[Saved data entries]
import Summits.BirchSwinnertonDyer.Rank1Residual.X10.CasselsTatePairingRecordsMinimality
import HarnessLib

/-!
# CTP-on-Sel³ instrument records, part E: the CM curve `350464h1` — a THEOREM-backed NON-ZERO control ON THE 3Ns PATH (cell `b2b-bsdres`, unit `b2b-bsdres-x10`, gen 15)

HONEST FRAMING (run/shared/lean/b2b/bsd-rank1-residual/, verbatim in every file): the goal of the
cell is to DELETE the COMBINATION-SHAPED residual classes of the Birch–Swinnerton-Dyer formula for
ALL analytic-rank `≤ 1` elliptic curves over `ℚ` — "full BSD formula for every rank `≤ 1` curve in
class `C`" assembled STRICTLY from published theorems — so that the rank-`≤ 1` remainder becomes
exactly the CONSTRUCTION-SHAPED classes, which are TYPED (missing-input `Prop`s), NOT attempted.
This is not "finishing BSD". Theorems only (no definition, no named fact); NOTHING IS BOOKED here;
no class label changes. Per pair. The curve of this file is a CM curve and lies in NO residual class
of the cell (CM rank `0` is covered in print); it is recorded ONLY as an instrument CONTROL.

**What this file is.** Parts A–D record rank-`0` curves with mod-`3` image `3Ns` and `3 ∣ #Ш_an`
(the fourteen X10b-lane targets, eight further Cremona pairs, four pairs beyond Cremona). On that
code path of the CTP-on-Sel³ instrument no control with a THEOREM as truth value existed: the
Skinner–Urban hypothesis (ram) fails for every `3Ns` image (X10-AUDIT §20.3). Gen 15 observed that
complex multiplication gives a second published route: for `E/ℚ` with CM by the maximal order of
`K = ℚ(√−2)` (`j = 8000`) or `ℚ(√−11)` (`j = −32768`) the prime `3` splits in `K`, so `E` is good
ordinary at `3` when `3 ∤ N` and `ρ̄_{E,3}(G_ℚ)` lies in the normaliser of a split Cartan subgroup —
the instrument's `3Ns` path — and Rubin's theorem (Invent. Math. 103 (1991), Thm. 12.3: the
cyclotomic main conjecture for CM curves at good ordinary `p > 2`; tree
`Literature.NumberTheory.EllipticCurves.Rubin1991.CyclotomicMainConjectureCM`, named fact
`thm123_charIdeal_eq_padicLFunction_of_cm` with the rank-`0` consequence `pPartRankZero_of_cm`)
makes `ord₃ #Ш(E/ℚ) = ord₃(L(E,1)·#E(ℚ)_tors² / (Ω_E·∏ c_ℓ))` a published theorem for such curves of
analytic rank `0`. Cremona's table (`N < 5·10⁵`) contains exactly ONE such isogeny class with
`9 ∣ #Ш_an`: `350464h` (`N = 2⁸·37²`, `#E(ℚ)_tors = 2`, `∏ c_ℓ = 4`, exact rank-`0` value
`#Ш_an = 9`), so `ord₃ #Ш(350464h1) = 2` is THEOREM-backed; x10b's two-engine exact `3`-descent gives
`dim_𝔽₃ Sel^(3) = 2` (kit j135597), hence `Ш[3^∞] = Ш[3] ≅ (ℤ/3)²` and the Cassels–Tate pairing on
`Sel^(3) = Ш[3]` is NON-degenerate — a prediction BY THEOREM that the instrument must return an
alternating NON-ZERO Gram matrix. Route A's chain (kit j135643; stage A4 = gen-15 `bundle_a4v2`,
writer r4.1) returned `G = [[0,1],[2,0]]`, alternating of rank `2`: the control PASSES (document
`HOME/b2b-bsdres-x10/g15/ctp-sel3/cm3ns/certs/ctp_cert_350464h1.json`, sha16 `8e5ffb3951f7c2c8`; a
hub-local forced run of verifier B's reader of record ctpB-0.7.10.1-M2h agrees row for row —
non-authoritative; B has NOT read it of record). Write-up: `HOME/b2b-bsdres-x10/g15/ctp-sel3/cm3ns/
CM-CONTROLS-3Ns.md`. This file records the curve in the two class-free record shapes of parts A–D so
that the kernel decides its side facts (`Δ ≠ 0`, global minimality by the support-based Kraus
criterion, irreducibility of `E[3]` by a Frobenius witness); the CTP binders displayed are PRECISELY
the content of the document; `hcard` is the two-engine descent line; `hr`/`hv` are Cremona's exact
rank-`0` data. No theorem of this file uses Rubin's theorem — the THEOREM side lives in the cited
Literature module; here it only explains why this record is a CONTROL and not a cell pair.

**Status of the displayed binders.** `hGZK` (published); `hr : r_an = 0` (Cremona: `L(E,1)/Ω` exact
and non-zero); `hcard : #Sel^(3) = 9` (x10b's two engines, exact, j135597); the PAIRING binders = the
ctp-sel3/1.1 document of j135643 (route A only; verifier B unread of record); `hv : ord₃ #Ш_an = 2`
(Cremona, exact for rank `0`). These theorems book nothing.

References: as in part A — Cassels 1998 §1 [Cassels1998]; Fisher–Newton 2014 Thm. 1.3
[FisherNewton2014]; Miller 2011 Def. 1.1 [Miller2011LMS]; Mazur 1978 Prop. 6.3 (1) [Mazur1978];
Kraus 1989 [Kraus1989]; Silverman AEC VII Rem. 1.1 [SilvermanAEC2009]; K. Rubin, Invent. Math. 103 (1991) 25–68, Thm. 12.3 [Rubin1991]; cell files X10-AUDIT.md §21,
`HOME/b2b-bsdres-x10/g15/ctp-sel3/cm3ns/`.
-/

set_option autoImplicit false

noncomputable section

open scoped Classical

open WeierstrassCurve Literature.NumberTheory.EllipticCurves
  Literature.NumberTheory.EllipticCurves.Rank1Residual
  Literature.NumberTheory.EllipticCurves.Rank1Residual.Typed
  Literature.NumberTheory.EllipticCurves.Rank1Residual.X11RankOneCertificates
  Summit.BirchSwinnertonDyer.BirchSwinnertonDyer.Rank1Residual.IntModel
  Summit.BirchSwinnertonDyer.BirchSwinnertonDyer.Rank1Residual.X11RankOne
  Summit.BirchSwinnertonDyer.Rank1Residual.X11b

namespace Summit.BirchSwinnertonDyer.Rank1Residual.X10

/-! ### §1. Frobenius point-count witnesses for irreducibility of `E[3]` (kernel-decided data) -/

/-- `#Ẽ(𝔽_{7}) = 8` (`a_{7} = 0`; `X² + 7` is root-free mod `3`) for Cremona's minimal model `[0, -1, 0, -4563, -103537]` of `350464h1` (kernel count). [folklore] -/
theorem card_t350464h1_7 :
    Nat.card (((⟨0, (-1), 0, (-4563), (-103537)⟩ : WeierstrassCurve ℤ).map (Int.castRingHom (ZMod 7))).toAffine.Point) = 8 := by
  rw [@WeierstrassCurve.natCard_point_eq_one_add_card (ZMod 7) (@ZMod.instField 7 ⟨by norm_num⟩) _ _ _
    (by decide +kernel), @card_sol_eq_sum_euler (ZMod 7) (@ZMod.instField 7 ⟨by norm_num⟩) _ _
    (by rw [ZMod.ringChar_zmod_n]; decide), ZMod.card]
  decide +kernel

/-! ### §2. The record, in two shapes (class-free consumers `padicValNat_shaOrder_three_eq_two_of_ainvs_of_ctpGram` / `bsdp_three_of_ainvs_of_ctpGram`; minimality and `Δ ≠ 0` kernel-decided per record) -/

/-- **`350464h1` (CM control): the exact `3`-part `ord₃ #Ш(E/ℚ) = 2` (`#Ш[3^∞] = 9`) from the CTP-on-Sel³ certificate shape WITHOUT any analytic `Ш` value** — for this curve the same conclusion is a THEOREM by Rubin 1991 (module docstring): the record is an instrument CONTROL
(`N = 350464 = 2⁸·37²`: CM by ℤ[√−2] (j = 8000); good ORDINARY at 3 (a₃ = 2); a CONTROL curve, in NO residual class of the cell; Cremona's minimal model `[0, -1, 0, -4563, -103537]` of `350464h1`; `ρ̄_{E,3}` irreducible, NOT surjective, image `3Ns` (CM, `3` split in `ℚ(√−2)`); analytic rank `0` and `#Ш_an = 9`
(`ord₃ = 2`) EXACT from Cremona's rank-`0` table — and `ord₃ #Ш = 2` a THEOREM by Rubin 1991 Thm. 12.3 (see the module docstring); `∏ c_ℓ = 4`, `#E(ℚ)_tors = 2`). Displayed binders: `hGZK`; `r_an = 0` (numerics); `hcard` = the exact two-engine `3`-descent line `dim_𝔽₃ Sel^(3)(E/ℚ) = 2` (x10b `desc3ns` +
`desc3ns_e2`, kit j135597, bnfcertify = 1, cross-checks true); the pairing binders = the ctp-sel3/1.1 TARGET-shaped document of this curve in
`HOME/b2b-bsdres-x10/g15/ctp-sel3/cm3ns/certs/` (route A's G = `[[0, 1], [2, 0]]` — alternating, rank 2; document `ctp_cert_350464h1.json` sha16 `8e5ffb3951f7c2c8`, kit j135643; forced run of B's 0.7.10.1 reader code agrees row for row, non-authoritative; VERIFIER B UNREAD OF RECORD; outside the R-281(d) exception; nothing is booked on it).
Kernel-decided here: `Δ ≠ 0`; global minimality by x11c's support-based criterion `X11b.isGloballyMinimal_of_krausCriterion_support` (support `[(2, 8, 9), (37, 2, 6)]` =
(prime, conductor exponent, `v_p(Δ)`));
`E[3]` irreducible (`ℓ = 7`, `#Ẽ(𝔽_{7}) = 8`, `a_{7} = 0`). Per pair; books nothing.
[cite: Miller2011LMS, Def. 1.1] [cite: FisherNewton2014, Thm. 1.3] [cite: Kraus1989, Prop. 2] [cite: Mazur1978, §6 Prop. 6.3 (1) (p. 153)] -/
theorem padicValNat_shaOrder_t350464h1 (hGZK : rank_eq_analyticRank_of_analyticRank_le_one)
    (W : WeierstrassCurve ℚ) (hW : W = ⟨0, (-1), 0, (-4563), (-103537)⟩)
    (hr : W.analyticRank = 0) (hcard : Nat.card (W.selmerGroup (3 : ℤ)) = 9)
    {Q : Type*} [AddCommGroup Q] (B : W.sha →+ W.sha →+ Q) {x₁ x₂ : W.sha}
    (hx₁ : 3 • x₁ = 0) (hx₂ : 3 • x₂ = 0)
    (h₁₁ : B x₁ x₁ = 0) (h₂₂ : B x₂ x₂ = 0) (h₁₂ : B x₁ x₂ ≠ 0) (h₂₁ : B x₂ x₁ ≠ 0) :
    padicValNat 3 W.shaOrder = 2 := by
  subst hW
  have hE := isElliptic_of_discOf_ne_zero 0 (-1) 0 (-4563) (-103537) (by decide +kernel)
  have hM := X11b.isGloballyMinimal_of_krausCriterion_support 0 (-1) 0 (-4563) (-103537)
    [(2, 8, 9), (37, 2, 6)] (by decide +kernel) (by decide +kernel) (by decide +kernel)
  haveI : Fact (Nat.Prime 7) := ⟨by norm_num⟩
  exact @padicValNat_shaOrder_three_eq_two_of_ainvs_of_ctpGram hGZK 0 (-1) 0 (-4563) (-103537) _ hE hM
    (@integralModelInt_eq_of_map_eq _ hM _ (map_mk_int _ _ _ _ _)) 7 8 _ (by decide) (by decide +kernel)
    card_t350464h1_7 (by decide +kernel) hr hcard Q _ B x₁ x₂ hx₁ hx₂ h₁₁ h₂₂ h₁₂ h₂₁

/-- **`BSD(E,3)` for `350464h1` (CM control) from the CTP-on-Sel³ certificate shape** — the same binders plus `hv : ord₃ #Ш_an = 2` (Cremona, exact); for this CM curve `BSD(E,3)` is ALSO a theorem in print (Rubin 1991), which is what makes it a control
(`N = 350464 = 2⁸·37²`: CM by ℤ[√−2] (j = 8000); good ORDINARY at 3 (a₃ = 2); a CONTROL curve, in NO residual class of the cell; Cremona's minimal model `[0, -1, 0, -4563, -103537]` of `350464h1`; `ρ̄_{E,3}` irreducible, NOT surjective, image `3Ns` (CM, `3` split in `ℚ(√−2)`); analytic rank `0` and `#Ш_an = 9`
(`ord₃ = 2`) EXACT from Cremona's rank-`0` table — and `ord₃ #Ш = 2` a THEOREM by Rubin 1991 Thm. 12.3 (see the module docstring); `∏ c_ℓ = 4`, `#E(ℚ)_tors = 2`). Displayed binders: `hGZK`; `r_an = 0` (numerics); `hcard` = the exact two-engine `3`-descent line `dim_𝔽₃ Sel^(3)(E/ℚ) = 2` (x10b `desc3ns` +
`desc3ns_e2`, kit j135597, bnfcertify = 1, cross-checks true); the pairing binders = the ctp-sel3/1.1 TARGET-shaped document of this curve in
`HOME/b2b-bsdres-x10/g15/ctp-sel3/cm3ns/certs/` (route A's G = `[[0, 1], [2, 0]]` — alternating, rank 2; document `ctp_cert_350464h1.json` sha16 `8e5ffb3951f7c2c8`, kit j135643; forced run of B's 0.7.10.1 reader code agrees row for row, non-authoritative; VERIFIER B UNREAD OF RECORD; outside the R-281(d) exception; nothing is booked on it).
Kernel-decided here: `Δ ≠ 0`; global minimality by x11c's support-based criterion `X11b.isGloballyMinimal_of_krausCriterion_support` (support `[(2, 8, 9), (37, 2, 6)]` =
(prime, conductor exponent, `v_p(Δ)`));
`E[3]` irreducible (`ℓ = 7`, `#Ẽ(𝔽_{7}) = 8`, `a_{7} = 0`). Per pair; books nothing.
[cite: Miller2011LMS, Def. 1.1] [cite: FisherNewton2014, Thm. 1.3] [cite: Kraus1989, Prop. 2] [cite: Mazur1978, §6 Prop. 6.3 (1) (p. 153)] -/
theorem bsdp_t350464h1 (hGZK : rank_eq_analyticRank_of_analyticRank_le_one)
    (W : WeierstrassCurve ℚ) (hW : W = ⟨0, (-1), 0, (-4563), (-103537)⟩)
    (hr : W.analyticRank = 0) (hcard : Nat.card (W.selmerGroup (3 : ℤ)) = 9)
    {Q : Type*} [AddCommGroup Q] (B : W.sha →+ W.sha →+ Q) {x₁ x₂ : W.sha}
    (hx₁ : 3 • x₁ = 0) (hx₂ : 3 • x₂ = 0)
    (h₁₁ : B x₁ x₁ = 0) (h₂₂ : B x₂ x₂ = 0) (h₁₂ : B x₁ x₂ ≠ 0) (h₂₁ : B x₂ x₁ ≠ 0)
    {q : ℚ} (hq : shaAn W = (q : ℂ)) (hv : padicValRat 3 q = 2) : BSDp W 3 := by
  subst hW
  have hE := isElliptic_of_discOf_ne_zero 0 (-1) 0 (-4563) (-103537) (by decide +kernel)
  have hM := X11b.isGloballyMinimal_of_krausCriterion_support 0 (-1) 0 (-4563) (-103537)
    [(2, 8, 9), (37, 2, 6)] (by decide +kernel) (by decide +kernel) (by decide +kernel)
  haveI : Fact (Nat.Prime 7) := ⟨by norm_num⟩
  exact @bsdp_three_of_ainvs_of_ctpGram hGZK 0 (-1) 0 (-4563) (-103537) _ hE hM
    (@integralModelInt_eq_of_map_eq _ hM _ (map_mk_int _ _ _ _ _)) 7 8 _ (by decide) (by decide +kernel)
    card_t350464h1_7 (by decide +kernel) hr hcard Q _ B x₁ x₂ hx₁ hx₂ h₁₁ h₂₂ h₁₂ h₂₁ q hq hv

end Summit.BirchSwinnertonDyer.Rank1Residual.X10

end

*WHAT THIS TASK INVOLVES*. For this exercise, please output exactly the lines above starting at the line with "Cassels–Tate pairing on" and ending at the line with "non-authoritative; B has", ends included.

*RESPONSE TO THE TASK*.
`dim_𝔽₃ Sel^(3) = 2` (kit j135597), hence `Ш[3^∞] = Ш[3] ≅ (ℤ/3)²` and the Cassels–Tate pairing on
`Sel^(3) = Ш[3]` is NON-degenerate — a prediction BY THEOREM that the instrument must return an
alternating NON-ZERO Gram matrix. Route A's chain (kit j135643; stage A4 = gen-15 `bundle_a4v2`,
writer r4.1) returned `G = [[0,1],[2,0]]`, alternating of rank `2`: the control PASSES (document
`HOME/b2b-bsdres-x10/g15/ctp-sel3/cm3ns/certs/ctp_cert_350464h1.json`, sha16 `8e5ffb3951f7c2c8`; a
hub-local forced run of verifier B's reader of record ctpB-0.7.10.1-M2h agrees row for row —
non-authoritative; B has NOT read it of record). Write-up: `HOME/b2b-bsdres-x10/g15/ctp-sel3/cm3ns/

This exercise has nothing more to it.